Вот отрывок, написанный в возрасте двадцати восьми лет, в котором его неверие в собственные силы и осознание «видения», если не «божественного дара», обнажены с бесстрашной прямотой ритмической исповеди:
«Тупой, неуверенный мозг, Но все же одаренный знанием, Что у Бога есть херувимы, которые идут, Воспевая бессмертный напев, Бессмертный здесь, внизу. Я знаю могучих бардов, Я слушаю, пока они поют, И теперь я знаю Тайное хранилище, Которое они исследуют, Когда факелом гения пронзают Десятикратные тучи, скрывающие Богатства вселенной От благоговейно любящего Бога. И если мне не дано Извлечь оттуда хоть один слиток Того неувядаемого золота Небес, Которое могут раздавать Его купцы, Все же я хорошо знаю царский рудник И знаю блеск его руды, Отличаю небесную истину от сияющей лжи,— Исследованные, они учат нас исследовать».
Эти строки взяты из «Поэта» — серии отрывков, приведенных в «Приложении», которые вместе с его первым томом «Стихотворений» и вторым «Майский день и другие пьесы» образуют девятый том нового собрания сочинений. Эти отрывки содержат одни из самых возвышенных и благородных пассажей во всем его поэтическом творчестве, и если читатель засомневался бы, какая из двух упомянутых выше самооценок Эмерсона в его различных настроениях содержала больше правды, после прочтения «Поэта» он уже не сможет сомневаться.
Эмерсон обладал самыми возвышенными представлениями об истинном поэтическом назначении, что в достаточной мере показывает следующий пассаж из «Мерлина»:
«Твоя тривиальная арфа никогда не усладит И не наполнит мой алчущий слух; Ее струны должны звенеть, как дует ветер, Свободно, властно, чисто. Ни звенящее искусство серенадера, Ни бренчание фортепианных струн Не заставят дикую кровь забиться В ее мистических истоках; Царственный бард Должен ударять по струнам грубо и тяжело, Словно молотом или булавой, Чтобы они могли вернуть Искусный гром, который несет Секреты солнечного пути, Искры сверхсолнечного пламени.
* * * * *
Величественно искусство, Величественны манеры барда. Он не станет отягощать свой мозг Суетой ритма и метра; Но, оставляя правила и бледную предусмотрительность, Он будет вечно карабкаться За своей рифмой. „Проходите, проходите, — говорят ангелы, — В верхние двери, Не считая делений полов, Но восходите в рай По лестнице внезапности“».

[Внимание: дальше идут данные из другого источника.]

import Summits.BirchSwinnertonDyer.BirchSwinnertonDyer.Theorems.BiquadraticEisensteinDescentHeegnerTwistCouplingInSupplySymbolicMonskyOddKernelParity
import HarnessLib

set_option linter.dupNamespace false -- `Summit.BirchSwinnertonDyer.BirchSwinnertonDyer.Theorems.…` (summit = sub)
set_option autoImplicit false

/-!
# Crux `HeegnerTwistCouplingInSupply` (stmt-BirchSwinnertonDyer-21381) — ODD UNIVERSALITY ON THE FAMILY `(2/P_b) = +1`: every odd base
# `P₀⋯P_k ≡ 7 (mod 8)` with all `P_b ≡ ±1 (mod 8)` owns a pattern-free Heegner recipe at `t₀` via `δ = 1` — all odd μ, no exceptional class

Route `BiquadraticEisensteinDescent` (cell `pub/bsd-wall`, width seat `bsd-wall-cm-bed-w3` g24; `--supports` 21381, helper). The ODD twin of
`…SymbolicMonskyEvenDesignNegTwoTrivial` (p752709). THEOREM B (p745248, w3 g23) settles every odd base with μ = 1; for odd μ ≥ 3 («THEOREM C»,
memo THEOREM-B-w3g23 §3) the one-stage door has an exceptional class `κ_u + ε > τ₀` (memo THEOREM-A-w3g22). This file proves that on the family
where `2` is a square modulo every base prime — all `P_b ≡ ±1 (mod 8)`, μ odd (so `n₀ ≡ 7 (mod 8)`, root number `−1`) — there is NO exceptional
class: the single design `δ = 1` works for every base, every `k`, EVERY odd μ.
* ★ `mem_virtualKernel_iff_of_negTwo_false` — `(x, y) ∈ 𝒦 ⟺ Lᵀx = 0 ∧ ⟨m, x⟩ = 0 ∧ L(x + y) = 0` (`L` the Laplacian, `Lᵀ` by reciprocity; the middle
  condition is forced by the column sums `(1+μ)m = 0` of `L`);
* ★★★ `exists_patternFree_design_of_negTwo_false_odd` — cells `c₁ :: rest`, `|rest| = τ₀ = (dim 𝒦 + 1)/2`, `heegnerK`, `det M_odd = 1` for every
  mutual pattern. Proof: `dim 𝒦 ≥ 2 dim ker L − 1` (pairs `(0,y)`, `y ∈ ker L`, and `(x,x)`, `x ∈ ker Lᵀ ∩ m^⊥`; `rank L = rank Lᵀ`); the three
  sections of `𝒦⁺(1) = 𝒦 ⊕ ⟨(1,1)⟩` lie in `ker L × 0`, `0 × ker L`, `{(x,x) : x ∈ ker Lᵀ}`; `(1,1) ∉ 𝒦` as `⟨m,1⟩ = 1`; `hdim` by the kernel parity
  (`exists_patternFree_design_of_odd`, p752042).
Numerics (memo EVEN-EXCEPTIONAL-CLASS-w3g24 §2c): 22 117 sampled bases of the family (`K ≤ 9`, μ = 1, 3, 5, 7): δ = 1 good in all.

HONEST FRAMING: RUNG-LEVEL corner layer (odd congruent `j = 1728` families `E_{n₀}`); an existence theorem about Monsky matrices — instances of the crux
still need located primes (`RealisesK.cruxOn_odd_of_BT_of_forall`) and the print input (Burungale–Tian); the crux as stated (C⁺), its registered
stubs and BSD are NOT touched; nothing is closed. THEOREMS ONLY (no `def`, no instance, no notation).
Reference: [HeathBrown1994] D. R. Heath-Brown, Invent. Math. 118 (1994) 331–370, appendix (Monsky), typescript pp. 39–41.
-/

namespace Summit.BirchSwinnertonDyer.BirchSwinnertonDyer.Theorems.SymbolicMonsky

section OddNegTwoTrivial

open Module Matrix

variable {k : ℕ} (base : SymbData (k + 1))

/-- Row of the Laplacian block: `(L y)_i = Σ_j [(P_j/P_i) = −1](y_j + y_i)`. -/
private theorem lapO_mulVec (y : Fin (k + 1) → ZMod 2) (i : Fin (k + 1)) :
    ((Matrix.of fun i j : Fin (k + 1) => bz (base.neg i j) + if i = j then (∑ l, bz (base.neg i l)) else 0) *ᵥ y) i =
      ∑ j, bz (base.neg i j) * (y j + y i) := by
  simp only [mulVec, dotProduct, Matrix.of_apply]
  have e1 : (∑ j, (bz (base.neg i j) + if i = j then (∑ l, bz (base.neg i l)) else 0) * y j) =
      (∑ j, bz (base.neg i j) * y j) + ∑ j, (if i = j then (∑ l, bz (base.neg i l)) * y j else 0) := by
    rw [← Finset.sum_add_distrib]
    refine Finset.sum_congr rfl fun j _ => ?_
    split_ifs <;> ring
  have e2 : (∑ j, bz (base.neg i j) * (y j + y i)) = (∑ j, bz (base.neg i j) * y j) + (∑ l, bz (base.neg i l)) * y i := by
    rw [Finset.sum_mul, ← Finset.sum_add_distrib]
    exact Finset.sum_congr rfl fun j _ => by ring
  rw [e1, Finset.sum_ite_eq, e2]
  simp only [Finset.mem_univ, if_true]

/-- Row of the transposed Laplacian (quadratic reciprocity): `(Lᵀ x)_i = Σ_j [(P_j/P_i) = −1](x_j + x_i) + m_i ⟨m,x⟩ + m_i x_i`. -/
private theorem lapOT_mulVec (x : Fin (k + 1) → ZMod 2) (i : Fin (k + 1)) :
    ((Matrix.of fun i j : Fin (k + 1) => bz (base.neg i j) + if i = j then (∑ l, bz (base.neg i l)) else 0)ᵀ *ᵥ x) i =
      (∑ j, bz (base.neg i j) * (x j + x i)) + bz (negNegOne (base.cls i)) * (∑ j, bz (negNegOne (base.cls j)) * x j) +
        bz (negNegOne (base.cls i)) * x i := by
  have h2 : ∀ x : ZMod 2, x + x = 0 := by decide
  have hsq : ∀ x : ZMod 2, x * x = x := by decide
  simp only [mulVec, dotProduct, transpose_apply, Matrix.of_apply]
  have hpt : ∀ j, (bz (base.neg j i) + if j = i then (∑ l, bz (base.neg j l)) else 0) * x j =
      bz (base.neg i j) * x j + bz (negNegOne (base.cls i)) * bz (negNegOne (base.cls j)) * x j +
        (if j = i then ((∑ l, bz (base.neg i l)) + bz (negNegOne (base.cls i))) * x j else 0) := by
    intro j
    by_cases hji : j = i
    · subst hji
      rw [if_pos rfl, if_pos rfl]
      linear_combination (-(hsq (bz (negNegOne (base.cls j)))) - h2 (bz (negNegOne (base.cls j)))) * x j
    · have hij : i ≠ j := fun h => hji h.symm
      rw [if_neg hji, if_neg hji, base.bz_neg_swap hij, bz_and_mul]
      ring
  rw [Finset.sum_congr rfl fun j _ => hpt j, Finset.sum_add_distrib, Finset.sum_add_distrib, Finset.sum_ite_eq' Finset.univ i]
  simp only [Finset.mem_univ, if_true]
  have e2 : (∑ j, bz (base.neg i j) * (x j + x i)) = (∑ j, bz (base.neg i j) * x j) + (∑ l, bz (base.neg i l)) * x i := by
    rw [Finset.sum_mul, ← Finset.sum_add_distrib]
    exact Finset.sum_congr rfl fun j _ => by ring
  have e3 : (∑ j, bz (negNegOne (base.cls i)) * bz (negNegOne (base.cls j)) * x j) =
      bz (negNegOne (base.cls i)) * ∑ j, bz (negNegOne (base.cls j)) * x j := by
    rw [Finset.mul_sum]
    exact Finset.sum_congr rfl fun j _ => by ring
  rw [e2, e3]
  ring

/-- Column sums of the Laplacian: `Σ_i Σ_j [(P_j/P_i) = −1](y_j + y_i) = (1 + μ)⟨m,y⟩`. -/
private theorem sum_lapO_eq (y : Fin (k + 1) → ZMod 2) :
    (∑ i, ∑ j, bz (base.neg i j) * (y j + y i)) =
      (1 + ∑ b, bz (negNegOne (base.cls b))) * ∑ j, bz (negNegOne (base.cls j)) * y j := by
  have h2 : ∀ x : ZMod 2, x + x = 0 := by decide
  have hsq : ∀ x : ZMod 2, x * x = x := by decide
  have e1 : (∑ i, ∑ j, bz (base.neg i j) * (y j + y i)) = ∑ i, ∑ j, (bz (base.neg j i) + bz (base.neg i j)) * y i := by
    have : (∑ i, ∑ j, bz (base.neg i j) * (y j + y i)) = (∑ i, ∑ j, bz (base.neg i j) * y j) + ∑ i, ∑ j, bz (base.neg i j) * y i := by
      rw [← Finset.sum_add_distrib]
      refine Finset.sum_congr rfl fun i _ => ?_
      rw [← Finset.sum_add_distrib]
      exact Finset.sum_congr rfl fun j _ => by ring
    rw [this, Finset.sum_comm, ← Finset.sum_add_distrib]
    refine Finset.sum_congr rfl fun i _ => ?_
    rw [← Finset.sum_add_distrib]
    exact Finset.sum_congr rfl fun j _ => by ring
  have e2 : ∀ i, (∑ j, (bz (base.neg j i) + bz (base.neg i j)) * y i) =
      (∑ j, bz (negNegOne (base.cls i)) * bz (negNegOne (base.cls j)) * y i) + bz (negNegOne (base.cls i)) * y i := by
    intro i
    have hpt : ∀ j, (bz (base.neg j i) + bz (base.neg i j)) * y i =
        bz (negNegOne (base.cls i)) * bz (negNegOne (base.cls j)) * y i + (if j = i then bz (negNegOne (base.cls i)) * y i else 0) := by
      intro j
      by_cases hji : j = i
      · subst hji
        rw [if_pos rfl]
        linear_combination (h2 (bz (base.neg j j))) * y j - (hsq (bz (negNegOne (base.cls j)))) * y j -
          h2 (bz (negNegOne (base.cls j)) * y j)
      · have hij : i ≠ j := fun h => hji h.symm
        rw [if_neg hji, base.bz_neg_swap hij, bz_and_mul]
        linear_combination (h2 (bz (base.neg i j))) * y i
    rw [Finset.sum_congr rfl fun j _ => hpt j, Finset.sum_add_distrib, Finset.sum_ite_eq' Finset.univ i]
    simp only [Finset.mem_univ, if_true]
  rw [e1, Finset.sum_congr rfl fun i _ => e2 i, Finset.sum_add_distrib, add_mul, one_mul, Finset.mul_sum]
  have e3 : ∀ i, (∑ j, bz (negNegOne (base.cls i)) * bz (negNegOne (base.cls j)) * y i) =
      (∑ b, bz (negNegOne (base.cls b))) * (bz (negNegOne (base.cls i)) * y i) := by
    intro i
    rw [Finset.sum_mul]
    exact Finset.sum_congr rfl fun j _ => by ring
  rw [Finset.sum_congr rfl fun i _ => e3 i, add_comm]

/-- ★ **The (odd) virtual kernel when every base prime is `≡ ±1 (mod 8)` and μ is odd**:
`(x, y) ∈ 𝒦 ⟺ Lᵀx = 0 ∧ ⟨m, x⟩ = 0 ∧ L(x + y) = 0`. -/
theorem mem_virtualKernel_iff_of_negTwo_false (hd : ∀ b, negTwo (base.cls b) = false)
    (hμ : (∑ b, bz (negNegOne (base.cls b))) = 1) (p : (Fin (k + 1) → ZMod 2) × (Fin (k + 1) → ZMod 2)) :
    p ∈ base.virtualKernel ↔
      ((∀ i, (∑ j, bz (base.neg i j) * (p.1 j + p.1 i)) + bz (negNegOne (base.cls i)) * (∑ j, bz (negNegOne (base.cls j)) * p.1 j) +
          bz (negNegOne (base.cls i)) * p.1 i = 0) ∧
       ((∑ j, bz (negNegOne (base.cls j)) * p.1 j) = 0) ∧
       (∀ i, (∑ j, bz (base.neg i j) * (p.1 j + p.1 i)) + ∑ j, bz (base.neg i j) * (p.2 j + p.2 i) = 0)) := by
  have h2 : ∀ x : ZMod 2, x + x = 0 := by decide
  have hd0 : ∀ b, bz (negTwo (base.cls b)) = 0 := fun b => by rw [hd b]; rfl
  rw [mem_virtualKernel_iff]
  simp only [hd0, zero_mul, add_zero]
  constructor
  · rintro ⟨hE1, hE2⟩
    have hs : (∑ i, (bz (negNegOne (base.cls i)) * p.1 i + ∑ j, bz (base.neg i j) * (p.2 j + p.2 i))) = 0 :=
      Finset.sum_eq_zero fun i _ => hE2 i
    rw [Finset.sum_add_distrib, sum_lapO_eq, hμ] at hs
    have hM : (∑ j, bz (negNegOne (base.cls j)) * p.1 j) = 0 := by
      linear_combination hs - h2 (∑ j, bz (negNegOne (base.cls j)) * p.2 j)
    refine ⟨fun i => ?_, hM, fun i => ?_⟩
    · have e1 := hE1 i
      linear_combination e1 + bz (negNegOne (base.cls i)) * hM
    · have e1 := hE1 i
      have e2 := hE2 i
      linear_combination e1 + e2 - h2 (bz (negNegOne (base.cls i)) * p.1 i)
  · rintro ⟨hT, hM, hL⟩
    refine ⟨fun i => ?_, fun i => ?_⟩
    · have e := hT i
      linear_combination e - bz (negNegOne (base.cls i)) * hM
    · have e := hT i
      have e' := hL i
      linear_combination e' - e + bz (negNegOne (base.cls i)) * hM + h2 (bz (negNegOne (base.cls i)) * p.1 i)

А вот еще один пассаж из «Поэта», упомянутого в цитате перед прошлой, в котором говорится, что бард творит чудеса, превосходящие те, что приписываются Орфею:
«Брат мира, его песнь Звучала подобно сильной буре, Что срывала с дубов их широкие ветви И звезды с эклиптической дороги. Время он носил как сорные одежды, Солнце и луну он сеял как семена. Как тает айсберг в морях, Как тучи дают дождь восточному ветру, Как сугробы тают в лучах апреля, Твердые царства, подобно сну, Безуспешно сопротивляются его движущему напеву, Они колеблются теперь и плывут вовсю. Ибо Муза дала особую заповедь, Чтобы его ученость была глубокой и обширной, И чтобы его выучка не скупилась На глубочайшие знания богатства или нужды: Его плоть должна чувствовать, его глаза должны читать Каждую максиму жуткой Нужды; Во всей ее полноте он должен вкусить Медовые соты жизни, но не слишком быстро; Насытившись досыта, но не опьянев; Он должен быть любим; он должен быть ненавидим; Цветущий ребенок, дорогой детям, Его сердце должно трепетать от страха».